Many other strange things have happened in the courtroom itself:
Why was the judge who originally took the case removed and a new one suddenly promoted to the high court to take over?
Why were the prosecution team replaced on the night before the trial?
Why did both defense and prosecution lawyers seek to strike the testimony of Altantuya’s friend, Burmaa Oyunchimeg, 26, about the photograph of Altantuya with Najib? Why was there no attempt to subpoena the picture, reportedly in the possession of Altantuya’s mother in Mongolia, or to find it?
Why were the immigration records not subpoenaed to find out who ordered the records pulled to eliminate any record of Altantuya’s presence in the country?
Why did neither the defense nor the prosecution ask in court about Abdul Razak’s acknowledged trips to France over the defense contracts with Altantuya and who had accompanied them? Why was there no attempt to subpoena records to discover if she had been paid by the Malaysian government?
Why has there been no attempt to subpoena Abdul Razak’s own travel records on these jaunts?
Why wasn’t Najib’s chief of staff called to the witness stand, when Razak Baginda said in court that he had asked him to have the bodyguards take care of Altantuya?
Why has the prosecution sought to impeach two of its own most important witnesses?
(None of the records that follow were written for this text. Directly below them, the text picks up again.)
import Summits.BirchSwinnertonDyer.BirchSwinnertonDyer.Theorems.BiquadraticEisensteinDescentDeuringRowEightThousand
import HarnessLib

set_option linter.dupNamespace false -- `Summit.BirchSwinnertonDyer.BirchSwinnertonDyer.Theorems.…` (summit = sub)
set_option autoImplicit false

/-!
# BED route, «Deuring-ψ lane»: ideal Größencharakter datum with a SET of bad primes ⇒ CORE (consumer interface for the rows `j = 1728`, `j = 0`)

Route `BiquadraticEisensteinDescent` of `Summits/BirchSwinnertonDyer` (crux `EisensteinHeartFlatCMInertBadKPrime`, stmt-BirchSwinnertonDyer-21341;
cell `bsd-wall`, seat w4 g17). THEOREMS ONLY. The multi-bad-prime twin of `core_of_datum` (`…DeuringRowEightThousand`): the datum
provider supplies an ideal Größencharakter `ψ₀ mod 𝔣` of type `(1,0)`, RAMIFICATION of `heckeOfGross ψ₀` at every place over a bad prime of
`W` (e.g. by the unit-witness criterion `not_isUnramifiedAt_heckeOfGross_of_ne`, as in `QuarticTwistDatum.not_isUnramifiedAt_gen`), `a_p(W) = 0`
at the bad primes, and Deuring's split / inert values at the good primes (which must be unramified in `K`); the conclusion is the CORE
`∃ ψ` of type `(1,0)` with `L(s, ψ) = L(W, s)` on `re s > 3/2`, to be fed to `deuring_of_core_at`.

* ★ `core_of_datum_set` (the one-prime case is `core_of_datum` of `…DeuringRowEightThousand`).

BSD is not proved by any of this. References: [SilvermanATAEC1994] II Thm. 9.2, Thm. 10.5; [NeukirchANT1999] VII (6.14).
-/

noncomputable section

open scoped Classical NumberField NumberTheorySymbols ComplexConjugate
open NumberField IsDedekindDomain WeierstrassCurve Rat.HeightOneSpectrum
  Literature.NumberTheory.GaloisRepresentations
  Literature.NumberTheory.EllipticCurves
  Literature.NumberTheory.QuadraticFields
open Literature.NumberTheory.LFunctions (idealPow)

namespace Summit.BirchSwinnertonDyer.BirchSwinnertonDyer.Theorems.BiquadraticEisensteinDescentDeuringOfCore

variable {K : Type} [Field K] [NumberField K]

/-- ★ **Ideal Größencharakter datum with a set of bad primes ⇒ the CORE of Deuring's theorem.** Let `K` be imaginary quadratic, `c ≠ 1`,
`ψ₀` a Größencharakter `mod 𝔣 ≠ 0` of type `(1, 0)` and `ψ = heckeOfGross ψ₀`; let `W/ℚ` be elliptic such that (bad primes) for every
`p ∣ N_W`: `a_p(W) = 0` and `ψ` is ramified at every place over `p`; (good primes) for every `p ∤ N_W`: `p ∤ d_K` and at every `𝔭 ∋ p`:
`𝔣 ∤ 𝔭`, split `ψ₀(𝔭) + ψ₀(c𝔭) = a_p(W)`, `ψ₀(𝔭)ψ₀(c𝔭) = p`, inert `a_p(W) = 0`, `ψ₀(𝔭) = −p`. Then `ψ` has type `(1,0)` and
`L(s, ψ) = L(W, s)` on `re s > 3/2`. [cite: SilvermanATAEC1994, Ch. II Thm. 9.2 (a), Thm. 10.5 (b)] [cite: NeukirchANT1999, Ch. VII §6 Cor. (6.14)] -/
theorem core_of_datum_set (W : WeierstrassCurve ℚ) [W.IsElliptic] [IsTotallyComplex K] (h2 : Module.finrank ℚ K = 2)
    {c : K ≃ₐ[ℚ] K} (hc : c ≠ 1) {𝔣 : Ideal (𝓞 K)} {ψ₀ : HeightOneSpectrum (𝓞 K) → ℂ} (h𝔣 : 𝔣 ≠ ⊥)
    (hψ₀ : IsGrossencharakter 𝔣 (fun _ ↦ 1) (fun _ ↦ 0) ψ₀)
    (hbad : ∀ p : ℕ, p.Prime → p ∣ W.conductorNorm ℤ →
      W.LFunction p = 0 ∧ ∀ w : HeightOneSpectrum (𝓞 K), (p : 𝓞 K) ∈ w.asIdeal → ¬ (heckeOfGross h𝔣 hψ₀).IsUnramifiedAt w)
    (hgood : ∀ p : ℕ, p.Prime → ¬ p ∣ W.conductorNorm ℤ →
      ¬ (p : ℤ) ∣ NumberField.discr K ∧ ∀ w : HeightOneSpectrum (𝓞 K), (p : 𝓞 K) ∈ w.asIdeal →
        ¬ 𝔣 ≤ w.asIdeal ∧
        (c • w ≠ w → ψ₀ w + ψ₀ (c • w) = ((W.LFunction p : ℤ) : ℂ) ∧ ψ₀ w * ψ₀ (c • w) = p) ∧
        (c • w = w → W.LFunction p = 0 ∧ ψ₀ w = -(p : ℂ))) :
    ∃ ψ : HeckeCharacter K, ψ.HasInfinityType (fun _ ↦ 1) (fun _ ↦ 0) ∧
      ∀ s : ℂ, 3 / 2 < s.re → heckeLFunction ψ s = W.LSeries s := by
  refine ⟨heckeOfGross h𝔣 hψ₀, heckeOfGross_hasInfinityType h𝔣 hψ₀, fun s hs ↦
    heckeLFunction_eq_LSeries_of_frobenius h2 hc (heckeOfGross_hasInfinityType h𝔣 hψ₀) W hbad ?_ hs⟩
  intro p hp hpN w hw
  obtain ⟨hnd, hall⟩ := hgood p hp hpN
  obtain ⟨hv', hsplit, hinert⟩ := hall w hw
  have hcw : (p : 𝓞 K) ∈ (c • w).asIdeal := (OmegaPrime.natCast_mem_smul_asIdeal_iff c w p).mpr hw
  obtain ⟨hcv', -, -⟩ := hall (c • w) hcw
  rw [heckeOfGross_valueAtUniformizer h𝔣 hψ₀ hv', heckeOfGross_valueAtUniformizer h𝔣 hψ₀ hcv']
  exact ⟨heckeOfGross_isUnramifiedAt h𝔣 hψ₀ hv', GrossCurve.ramificationIdx_eq_one_of_natCast_mem h2 hp hnd hw, hsplit, hinert⟩

end Summit.BirchSwinnertonDyer.BirchSwinnertonDyer.Theorems.BiquadraticEisensteinDescentDeuringOfCore
import Summits.BirchSwinnertonDyer.BirchSwinnertonDyer.Theorems.ClassRecordThreeCornerAtThreeShimuraSwapFamilyLevelRaising
import Summits.BirchSwinnertonDyer.BirchSwinnertonDyer.Theorems.ClassRecordThreeCornerAtThreeShimuraWalkEndGlue
import Summits.BirchSwinnertonDyer.BirchSwinnertonDyer.Theorems.Rank1ResidualJetSwapLevelRaisingLiterature
import Summits.BirchSwinnertonDyer.BirchSwinnertonDyer.Theorems.ClassRecordThreeEulerHalvesAtThreeWalkCebotarev
import HarnessLib

/-!
# PORT-SPEC (P1), file 5: the END GLUE's binder `hswapF` (corner3-p2 g8, `ShimuraWalk.swapSupplyAt_of_familySwapSupply`, p598543) —
# Kolyvagin's prime swap for the DATA OF A FAMILY `ys` in GROSS currency on both sides — FROM {Poitou–Tate for Selmer structures (named
# fact), `E(K)[p] = 0`, a Gross-currency Čebotarev supply, the family dictionary}; hence `ShimuraWalk.SwapSupplyAt hK ι W N_E p ys` from the
# same plus the weak (B4) label (cell `bsd-stepL`, seat `bsd-stepL-corner-p1` g15; `--supports stmt-BirchSwinnertonDyer-21420 --as helper`)

WHAT. (1) `Swap.familySwapSupply_of_dictionary`: for `W/ℚ` globally minimal, `K` imaginary quadratic with `d_K ∉ {−3, −4}`, `p` odd, `ι`, a
family `ys : (m : ℕ) → E(K[m])`: the statement `hswapF` of the end glue — «for all `μ e` and every family datum `d` (`d.y = ys n`) on a
square-free `n` over Gross–Kolyvagin primes with `Frob = Frob_∞` on `K(E[p^{μ+1}])`, if every such datum is `p^μ`-divisible and `d` is not
`p^{μ+1}`-divisible, some family datum on such a conductor with `Frob = Frob_∞` on `K(E[p^e])` is not `p^{μ+1}`-divisible» — FOLLOWS from:
(i) the named Literature fact `poitouTate_selmerStructure_duality_conj` (yielding, exactly as in bsd-jet's `levelRaising_of_literature`, the
level-`p` Poitou–Tate package and — with the tree's Weil datum and global intrinsic transverse family — the local inputs `h𝒯σ` ∕ `h𝒯sd` ∕
`hloc` ∕ `hdisj`; block COPIED verbatim); (ii) `E(K)[p] = 0` (`hbot`); (iii) a Čebotarev supply `hceb` in Gross's currency (McCallum Cor. 3.2 ∕
Jetchev Lemma 5.1 for a pair of opposite `τ`-eigenclasses in `H¹(K, E[p])`, primes with `IsKolyvaginPrime ∧ FrobEqFrobInfty (p^{1+j})` beyond
any bound — KERNEL for `ρ̄` onto and for `E[p]` irreducible with `−1 ∈ ρ̄(Γ_ℚ)`: file 6 `Koly.hceb_family_of_surj` ∕ `…_of_irr_of_neg`);
(iv) the FAMILY DICTIONARY of file 4 for every depth `u`, on the pool «square-free, every prime factor Gross–Kolyvagin with
`FrobEqFrobInfty (p^{u+1})`», for every presentation `d` with `d.y = ys m`: standing inputs `hA` ∕ `hP` (Gross 4.3 ∕ 3.6), the `τ`-sign
`hsign` (Gross 5.3–5.4 ∕ label (B3)), the Selmer membership of the level-`p` root classes `hsel` for the global intrinsic transverse family
(Gross 6.2 (1), McCallum 4.3, [GZ86 III (3.1)] ∕ label (B6)), McCallum Prop. 4.4 for any two presentations `h44` (Gross 3.7 ∕ labels
(B4)+(B5)). The presentations themselves come for free (`ShimuraWalk.exists_familyData_y_eq`, corner3-p2 g8) and MINIMALITY is the inner
hypothesis of `hswapF`. (2) `Swap.shimuraWalk_swapSupplyAt_of_family`: `ShimuraWalk.SwapSupplyAt hK ι W N_E p ys` from the same inputs and
the weak (B4) label, through corner3-p2's `ShimuraWalk.swapSupplyAt_of_familySwapSupply`. PROOF of (1): pool `KP q := IsKolyvaginPrime ∧
FrobEqFrobInfty (p^{μ+1})`, target `Fine q := FrobEqFrobInfty (p^e)`; Gross ⟹ Zhang (`Koly.zhang_isKolyvaginPrime_of_frobEqFrobInfty`);
`hceb` at shift `j := μ + e` lands in `KP ∩ Fine` (`FrobEqFrobInfty.of_dvd`); run file 4 (`exists_conductor_fine_of_minDepth_family`).
HONEST FRAMING: two theorems, no definition ∕ fact ∕ sorry; CONDITIONAL on the named fact (i) and the displayed inputs (ii)–(iv) (+ (B4) in
(2)) — NONE of which is supplied here for the labelled CM family of `X_{N⁺,N⁻}` (lanes corner3-p2 ∕ tam3-p1 own those producers);
`SwapSupplyAtThree[B6]` is NOT discharged; nothing about any curve; no stub ∕ item closes; BSD is not proved by any of this; T7.
Credit: bsd-jet pv-2 (packages), corner3-p2 g7∕g8 (target, end glue, dictionary), tam3-p1 (family datum).
References (locators only): [cite: McCallumLMS1991, §5 Prop. 5.2 and proof (pp. 304–306), §3 Cor. 3.2] [cite: Jetchev2008, Lemma 5.1,
Lemma 5.2] [cite: GrossLMS1991, §3 (3.2)–(3.3), Prop. 3.6, Prop. 9.6] [cite: MilneADT2006, Ch. I, Thm. 4.10(b)] [cite: BurungaleEtAl2026, Prop. 2.2.1].
presearch: not applicable (assembly of tree theorems). Design: no definitions; `K : Type`. Axioms: `propext`, `Classical.choice`, `Quot.sound`.
-/

set_option autoImplicit false

noncomputable section

open scoped Classical Pointwise
open Function NumberField IsDedekindDomain WeierstrassCurve Field
open Literature.NumberTheory.EllipticCurves Literature.NumberTheory.GaloisRepresentations
open Literature.NumberTheory.EllipticCurves.Jetchev2008 Literature.NumberTheory.EllipticCurves.KolyvaginCocycle
open Literature.NumberTheory.EllipticCurves.ModularForms
open Literature.NumberTheory.GaloisCohomology Literature.NumberTheory.Automorphic
open Literature.NumberTheory.GaloisRepresentations.DiscreteGaloisModule (transverseSubgroup SelmerStructure)
open Summit.BirchSwinnertonDyer.Rank1Residual.JET.SelmerVocabulary
open Summit.BirchSwinnertonDyer.Rank1Residual.JET.GlobalDuality
open Summit.BirchSwinnertonDyer.Rank1Residual.X11b
open Summit.BirchSwinnertonDyer.Rank1Residual.X11b.Three
open Summit.BirchSwinnertonDyer.Rank1Residual.X11b.Three.Koly
open Summit.BirchSwinnertonDyer.BirchSwinnertonDyer.Theorems

namespace Summit.BirchSwinnertonDyer.Rank1Residual.JET.Swap

variable {K : Type} [Field K] [NumberField K] (W : WeierstrassCurve ℚ) [W.IsElliptic] [W.IsGloballyMinimal]
  [NeZero (W.conductorNorm ℤ)]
One of them, Lance Corporal Rohaniza Roslan, was the girlfriend of the senior of the two bodyguards, and she saw Altantuya being taken away in a car by her boyfriend. The other was Yusri Hasan Basri, a UTK member and colleague of defendant Sirul, who had important information on physical evidence in the home of another of the bodyguards?
Ultimately, it appears that there is a lot of evidence that the court, the prosecution and the defense all agree must not be heard.